La CPI juge sous la perspective des obligations de l’homme envers l’humanité.

Le Droit procède des obligations de l’homme envers l’homme.

Dans les cours pénales internationales qui siègent au-dessus des jurisprudences nationales et coutumières, des situations de fait et des rapports de force, pour juger les crimes perpétrés contre l’humanité, les procès se tiennent sous le registre des obligations de l’homme envers l’humanité.

Les victimes doivent être défendues en raison de la violation de leurs droits  fondamentaux d’êtres humains par des tiers qui n’ont pas reconnu envers elles  leurs devoirs inconditionnés d’obligés. Les accusés doivent aussi être défendus dans leurs droits fondamentaux en dépit du caractère abominable des crimes qui leur sont reprochés. Le tribunal qui siège pour défendre les droits de l’Humanité est obligé envers les accusés qui sont aussi, par-dessus tout, des êtres humains. « Il y a, écrit Simone Weil, obligation envers tout être humain du seul fait qu’il est un être humain ». L’accusé, Chef d’Etat, soldat, policier, milicien politicien ou simple citoyen est donc pénalement accusé devant une CPI pour avoir failli à son obligation envers des créatures qui étaient, par-dessus tout, des êtres humains.

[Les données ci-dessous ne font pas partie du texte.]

/-!
# Route `GenusKolyvaginAtTwo`, crux #2 `GenusPrimitiveSupplyAtTwo` (stmt-BirchSwinnertonDyer-22136):
# MAZUR–RUBIN LEMMA 3.2 AT `T = {∞}`, `p = 2`, OVER `ℚ` — the ∞-SWITCH of the `2`-Selmer group in the kernel:
# `[Sel₂^{rel ∞}(E) : Sel₂^{str ∞}(E)] = #E(ℝ)/2E(ℝ)`, hence `[Sel₂^{rel ∞}(E) : Sel₂(E)] ∈ {1, 2}`, `= 1` for `Δ_E < 0`,
# and for `Δ_E > 0`: `= 2 ⟺ res_∞ Sel₂(E) = 0` — the refinement of DESC-§17-IDX `F1Sign2.SelmerIndexInRelaxedAtInfinityAtTwo`
# (landed BY NAME by gk2-p4 g14, `GenusKolyTransp.selmerIndexInRelaxedAtInfinityAtTwo_holds`, consumed here)

Width seat `bsd-line-gk2-p5` g14 (cell `bsd-f1-sign2`, SUPPLY lineage of crux 22136, «UP general-K lane»), file 28 of the series;
sequel of files 17/18/20 (`…ArchimedeanCount`, `…ArchimedeanKummerCount`, `…ArchimedeanKummerCard`, gk2-p5 g9) and of gk2-p4 g14's
`…RelaxedAtInfinityIndex` (the dictionary `Sel₂^{rel ∞}(W) = H¹_{kummerRelaxed {∞}}` and DESC-§17-IDX `[Sel₂^{rel ∞} : Sel₂] ∈ {1, 2}` BY NAME,
both CONSUMED here by name). THEOREMS ONLY (no definition, no named fact, no `sorry`, no local instance); helper
`--supports stmt-BirchSwinnertonDyer-22136`; no item is closed; BSD is not proved by any of this.

WHY. The ∞-relaxed `2`-Selmer group `R = Sel₂^{rel ∞}(E) ⊆ H¹(ℚ, E[2])` (the tree's `F1Sign2.selmerGroupRelaxedAtInfinityAtTwo`, -desc g9;
Mazur–Rubin 2010 Def. 3.1 `𝒮^T` with `T = {∞}`) is the common carrier of three lanes of the cell at `Δ_E > 0`: the -desc rows
DESC-§17-IDX / DESC-§17-R / U′ / B⁰ and the whole §18 «Selmer units» packet (`F1Sign2/SelmerUnitsAtTwo.lean`: every row is keyed on
`relIndex Sel₂ R ∈ {1, 2}`), the -an lens's two-transposition door at `ε = −1` (T-2q `TwoTranspositionTwistLawAtTwo`: `R = ⟨δP₀, c_∞⟩`,
«`dim R = dim Sel₂ + [res_∞ Sel₂ = 0]`»), and this crux's twin supply on `Δ_E > 0` (the Heegner twist `d_K < 0` moves the local
condition only at the REAL place: files 17–24 of this series). All of them quote «MR 2010 Lemma 3.2 at `T = {∞}`» as print. Part 18
(`GenusKolyArch.relIndex_kummerStrict_kummerRelaxed_singleton_inl_eq_of_facts`) proved that count for every number field and every
`n = p^k` in X11b's `kummerStrict`/`kummerRelaxed` currency, modulo the two named facts `poitouTate_selmerStructure_duality_real K` and
`localEulerPoincareCharacteristic` — BOTH NOW TREE THEOREMS (`SchneiderFreeAdditiveX3.PoitouTateReduction.poitouTate_selmerStructure_duality_real_holds`,
`localEulerPoincareCharacteristic_holds`); gk2-p4 g14 drew from it the index set `{1, 2}`. This file cashes out the EXACT SWITCH over `ℚ` at
`n = 2` in the -desc currency, with NO hypothesis left:

* §115 DICTIONARY (sequel of gk2-p4's §21) — the relaxed group at an arbitrary `w : InfinitePlace ℚ`, the STRICT group
  `H¹_{kummerStrict {∞}} = {c ∈ R | loc_∞ c = 0}`, and the sandwich `H¹_{kummerStrict {∞}} ≤ Sel₂(W) ≤ R`.
* §116 THE COUNT — `[R : H¹_{kummerStrict {∞}}] = #𝓛_∞ = [E(ℝ) : 2E(ℝ)]`, `= 2` for `Δ > 0`, `= 1` for `Δ < 0` (Kramer 1981 Prop. 6,
  part 20), UNCONDITIONALLY.
* §117 THE SWITCH — `Δ < 0`: `R = Sel₂(W)` (index `1`; every relaxed class restricts to `0` at `∞`, `H¹(ℝ, E[2]) = 0`).
  `Δ > 0`: `[Sel₂ : H¹_{str}]·[R : Sel₂] = 2`, so `[R : Sel₂] ∈ {1, 2}` and **`[R : Sel₂] = 2 ⟺ loc_∞ c = 0` for every `c ∈ Sel₂(W)`**
  (the UP branch: `Sel₂` strict at `∞`), `[R : Sel₂] = 1 ⟺` some Selmer class has `loc_∞ ≠ 0` (DOWN).
  (DESC-§17-IDX's «index `2` iff `res_∞ Sel₂(W) = 0`», REF1-AUDIT §47 theorem-grade, REF2 v16 §35 IN PRINT; the egg reading and the
  rank-one counts `#R = 4 / 2` are the sequel `…ArchimedeanRelaxedSwitchEgg`.)

Honest framing: KNOWN in print (Mazur–Rubin 2010 Lemma 3.2 allows archimedean `T`; Kramer 1981 Prop. 6); kernel-new; beyond-print
theorem: no. Crux 22136 stays OPEN exactly at (U) 24947 ∧ (CONV₂) 19220/24948. BSD is not proved by any of this.

References: [MazurRubin2010] Def. 3.1, Lemma 3.2 (arXiv:0904.3709 p. 8, «Definition 26 / Lemma 27»: `T` a finite set of PLACES);
[Kramer1981] §2 Prop. 6 (p. 127); [MilneADT2006] I Ex. 1.6 (c), Thm. 2.8, Thm. 2.13, Rem. 3.7, Thm. 4.10 (b);
[Howard2004HeegnerKolyvagin] Thm. 2.1.11.
-/

set_option linter.dupNamespace false -- tree convention: `Summit.BirchSwinnertonDyer.BirchSwinnertonDyer.Theorems` (summit = sub-problem)
set_option autoImplicit false
/-- **The transition maps are morphisms over `Spec R`**: `t ≫ (Spec (R ⊗_k Γ(V₁)) → Spec R) = (W ↪ Spec (R ⊗_k Γ(V₀))) ≫
(Spec (R ⊗_k Γ(V₀)) → Spec R)` (`ψ` is `R`-linear and `Λ (r ⊗ 1) = r|_W`) — the compatibility asked by ★
`Morphisms/GlueDataOverBase.glueData_existsUnique_desc` to descend the structure maps to the glued scheme.
[cite: StacksProject, Tag 01JA] [cite: Hartshorne2010, Thm. 10.2 (proof), p. 81] -/
theorem transition_over_base {V₁ : X.left.Opens} {W : (Spec (CommRingCat.of (R ⊗[k] Γ(X.left, V₀)))).Opens}
    {Λ : R ⊗[k] Γ(X.left, V₀ ⊓ V₁) →+* Γ(↑W, ⊤)}
    (h₁ : ∀ r : R, Λ (r ⊗ₜ 1) =
      W.ι.appTop ((Scheme.ΓSpecIso (CommRingCat.of (R ⊗[k] Γ(X.left, V₀)))).inv (r ⊗ₜ 1)))
    (ψ : R ⊗[k] Γ(X.left, V₀ ⊓ V₁) ≃ₐ[R] R ⊗[k] Γ(X.left, V₀ ⊓ V₁))
    {Φ : R ⊗[k] Γ(X.left, V₁) →ₐ[R] R ⊗[k] Γ(X.left, V₀ ⊓ V₁)}
    (hΦ : ∀ a s, Φ (a ⊗ₜ s) = a ⊗ₜ X.left.presheaf.map (homOfLE inf_le_right).op s) :
    ((W : Scheme.{u}).toSpecΓ ≫ Spec.map (CommRingCat.ofHom (Λ.comp (ψ.symm.toAlgHom.toRingHom.comp Φ.toRingHom)))) ≫
        Spec.map (CommRingCat.ofHom (Algebra.TensorProduct.includeLeftRingHom (R := k) (A := R) (B := Γ(X.left, V₁)))) =
      W.ι ≫ Spec.map (CommRingCat.ofHom (Algebra.TensorProduct.includeLeftRingHom (R := k) (A := R) (B := Γ(X.left, V₀)))) := by
  conv_rhs => rw [eq_toSpecΓ_SpecMap W.ι]
  rw [Category.assoc, ← Spec.map_comp, Category.assoc, ← Spec.map_comp]
  apply toSpecΓ_SpecMap_congr
  apply CommRingCat.hom_ext
  refine RingHom.ext fun r => ?_
  calc (Λ.comp (ψ.symm.toAlgHom.toRingHom.comp Φ.toRingHom))
        (Algebra.TensorProduct.includeLeftRingHom (R := k) (A := R) (B := Γ(X.left, V₁)) r)
      = Λ (ψ.symm.toAlgHom.toRingHom (Φ (r ⊗ₜ 1))) :=
        (RingHom.comp_apply _ _ _).trans (congrArg (fun y => Λ y) (RingHom.comp_apply _ _ _))
    _ = Λ (r ⊗ₜ 1) := congrArg (fun y => Λ y)
        ((congrArg (fun y => ψ.symm.toAlgHom.toRingHom y) (baseChangeMap_tmul_one inf_le_right hΦ r)).trans
          (algEquiv_tmul_one ψ.symm r))
    _ = W.ι.appTop ((Scheme.ΓSpecIso (CommRingCat.of (R ⊗[k] Γ(X.left, V₀)))).inv (r ⊗ₜ 1)) := h₁ r
    _ = (W.ι.appTop.hom.comp (Scheme.ΓSpecIso (CommRingCat.of (R ⊗[k] Γ(X.left, V₀)))).inv.hom)
        (Algebra.TensorProduct.includeLeftRingHom (R := k) (A := R) (B := Γ(X.left, V₀)) r) :=
        (RingHom.comp_apply _ _ _).symm

end Self

end Literature.AlgebraicGeometry.Deformation

end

Mettre en garde les Etats, les partis politiques, les groupes d’intérêt et les opinions publiques contre l’instrumentalisation politique des procès d’une CPI, c’est rappeler l’impartialité des arrêts d’un Tribunal qui siège pour défendre les droits de l’homme compris comme devoirs, comme obligations inconditionnées de l’Homme envers l’Homme. Par-dessus les Etats et les Nations, les Tribunaux Pénaux Internationaux (TPI) et les Cours Pénales Internationales (CPI) garantissent la protection de l’intégrité physique et morale de l’être humain. Cette obligation originelle donne naissance au Droit, institution fondamentale régulatrice des interactions entre les hommes dans la cité. Le droit procède de l’Obligation de respect de sa dignité qui lie originellement chaque être humain à son alter ego. Au commencement de la cité humaine est donc l’Obligation transcendante  de respect de l’humanité de l’Homme par l’homme. Les Religions expriment cette primauté  du droit comme l’Obligation à travers le mythe de l’origine surnaturelle de la table des LOIS qui descend du ciel pour être remise par Dieu aux fondateurs des cités. Le droit apparaît quand l’Obligation descend dans le domaine des faits et devient la norme des actions humaines. La déclaration des droits de l’Homme en 1789 fut en réalité la déclaration des devoirs universaux  de l’homme envers l’homme. Sous l’expression « Droits de l’Homme » il faut entendre « Obligations de l’Homme envers l’Homme ». La notion d’obligation signifie le caractère inconditionnel du respect qui est dû a priori à tout être humain.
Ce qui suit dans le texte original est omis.